START DATA SUPPLIED
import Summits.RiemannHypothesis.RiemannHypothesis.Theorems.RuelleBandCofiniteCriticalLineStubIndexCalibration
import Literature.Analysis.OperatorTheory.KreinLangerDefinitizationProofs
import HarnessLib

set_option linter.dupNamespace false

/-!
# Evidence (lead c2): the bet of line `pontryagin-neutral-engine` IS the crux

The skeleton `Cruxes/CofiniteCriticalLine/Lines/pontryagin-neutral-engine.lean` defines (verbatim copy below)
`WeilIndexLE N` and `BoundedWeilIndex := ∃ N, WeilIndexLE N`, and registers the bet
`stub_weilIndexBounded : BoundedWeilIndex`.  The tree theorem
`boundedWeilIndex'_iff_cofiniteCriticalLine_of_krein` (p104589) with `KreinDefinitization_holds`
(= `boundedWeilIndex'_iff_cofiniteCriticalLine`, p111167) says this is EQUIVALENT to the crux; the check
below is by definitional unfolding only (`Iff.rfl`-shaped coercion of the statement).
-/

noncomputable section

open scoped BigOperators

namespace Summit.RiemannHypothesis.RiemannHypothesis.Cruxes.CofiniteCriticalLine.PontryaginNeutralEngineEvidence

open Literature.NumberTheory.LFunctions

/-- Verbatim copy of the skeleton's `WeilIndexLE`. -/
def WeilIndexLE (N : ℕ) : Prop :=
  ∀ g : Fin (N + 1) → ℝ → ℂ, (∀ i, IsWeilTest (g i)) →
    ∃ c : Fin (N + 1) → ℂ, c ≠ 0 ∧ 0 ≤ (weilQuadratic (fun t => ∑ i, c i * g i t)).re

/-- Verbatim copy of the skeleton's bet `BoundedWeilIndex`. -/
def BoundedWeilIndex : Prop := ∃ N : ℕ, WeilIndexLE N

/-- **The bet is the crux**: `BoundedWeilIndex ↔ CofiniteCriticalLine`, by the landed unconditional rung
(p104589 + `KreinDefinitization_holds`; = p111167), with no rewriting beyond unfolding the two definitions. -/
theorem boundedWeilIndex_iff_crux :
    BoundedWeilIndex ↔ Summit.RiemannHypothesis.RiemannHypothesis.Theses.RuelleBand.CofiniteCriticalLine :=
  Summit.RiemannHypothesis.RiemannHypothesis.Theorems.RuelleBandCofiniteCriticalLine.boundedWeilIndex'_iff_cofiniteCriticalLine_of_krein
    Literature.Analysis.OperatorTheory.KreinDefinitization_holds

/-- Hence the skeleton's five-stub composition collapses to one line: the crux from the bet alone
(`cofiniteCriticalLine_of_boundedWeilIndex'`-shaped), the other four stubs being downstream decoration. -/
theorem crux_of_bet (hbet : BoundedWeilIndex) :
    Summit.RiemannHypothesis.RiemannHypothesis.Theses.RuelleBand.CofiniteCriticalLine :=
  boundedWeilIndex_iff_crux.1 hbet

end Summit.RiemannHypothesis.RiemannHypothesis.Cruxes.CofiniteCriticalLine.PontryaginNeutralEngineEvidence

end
END DATA SUPPLIED
What you return should match the entries above exactly.

■ SOLUTION TO THE EXERCISE
import Summits.RiemannHypothesis.RiemannHypothesis.Theorems.RuelleBandCofiniteCriticalLineStubIndexCalibration
import Literature.Analysis.OperatorTheory.KreinLangerDefinitizationProofs
import HarnessLib

set_option linter.dupNamespace false

/-!
# Evidence (lead c2): the bet of line `pontryagin-neutral-engine` IS the crux

The skeleton `Cruxes/CofiniteCriticalLine/Lines/pontryagin-neutral-engine.lean` defines (verbatim copy below)
`WeilIndexLE N` and `BoundedWeilIndex := ∃ N, WeilIndexLE N`, and registers the bet
`stub_weilIndexBounded : BoundedWeilIndex`.  The tree theorem
`boundedWeilIndex'_iff_cofiniteCriticalLine_of_krein` (p104589) with `KreinDefinitization_holds`
(= `boundedWeilIndex'_iff_cofiniteCriticalLine`, p111167) says this is EQUIVALENT to the crux; the check
below is by definitional unfolding only (`Iff.rfl`-shaped coercion of the statement).
-/

noncomputable section

open scoped BigOperators

namespace Summit.RiemannHypothesis.RiemannHypothesis.Cruxes.CofiniteCriticalLine.PontryaginNeutralEngineEvidence

open Literature.NumberTheory.LFunctions

/-- Verbatim copy of the skeleton's `WeilIndexLE`. -/
def WeilIndexLE (N : ℕ) : Prop :=
  ∀ g : Fin (N + 1) → ℝ → ℂ, (∀ i, IsWeilTest (g i)) →
    ∃ c : Fin (N + 1) → ℂ, c ≠ 0 ∧ 0 ≤ (weilQuadratic (fun t => ∑ i, c i * g i t)).re

/-- Verbatim copy of the skeleton's bet `BoundedWeilIndex`. -/
def BoundedWeilIndex : Prop := ∃ N : ℕ, WeilIndexLE N

/-- **The bet is the crux**: `BoundedWeilIndex ↔ CofiniteCriticalLine`, by the landed unconditional rung
(p104589 + `KreinDefinitization_holds`; = p111167), with no rewriting beyond unfolding the two definitions. -/
theorem boundedWeilIndex_iff_crux :
    BoundedWeilIndex ↔ Summit.RiemannHypothesis.RiemannHypothesis.Theses.RuelleBand.CofiniteCriticalLine :=
  Summit.RiemannHypothesis.RiemannHypothesis.Theorems.RuelleBandCofiniteCriticalLine.boundedWeilIndex'_iff_cofiniteCriticalLine_of_krein
    Literature.Analysis.OperatorTheory.KreinDefinitization_holds

/-- Hence the skeleton's five-stub composition collapses to one line: the crux from the bet alone
(`cofiniteCriticalLine_of_boundedWeilIndex'`-shaped), the other four stubs being downstream decoration. -/
theorem crux_of_bet (hbet : BoundedWeilIndex) :
    Summit.RiemannHypothesis.RiemannHypothesis.Theses.RuelleBand.CofiniteCriticalLine :=
  boundedWeilIndex_iff_crux.1 hbet

end Summit.RiemannHypothesis.RiemannHypothesis.Cruxes.CofiniteCriticalLine.PontryaginNeutralEngineEvidence

end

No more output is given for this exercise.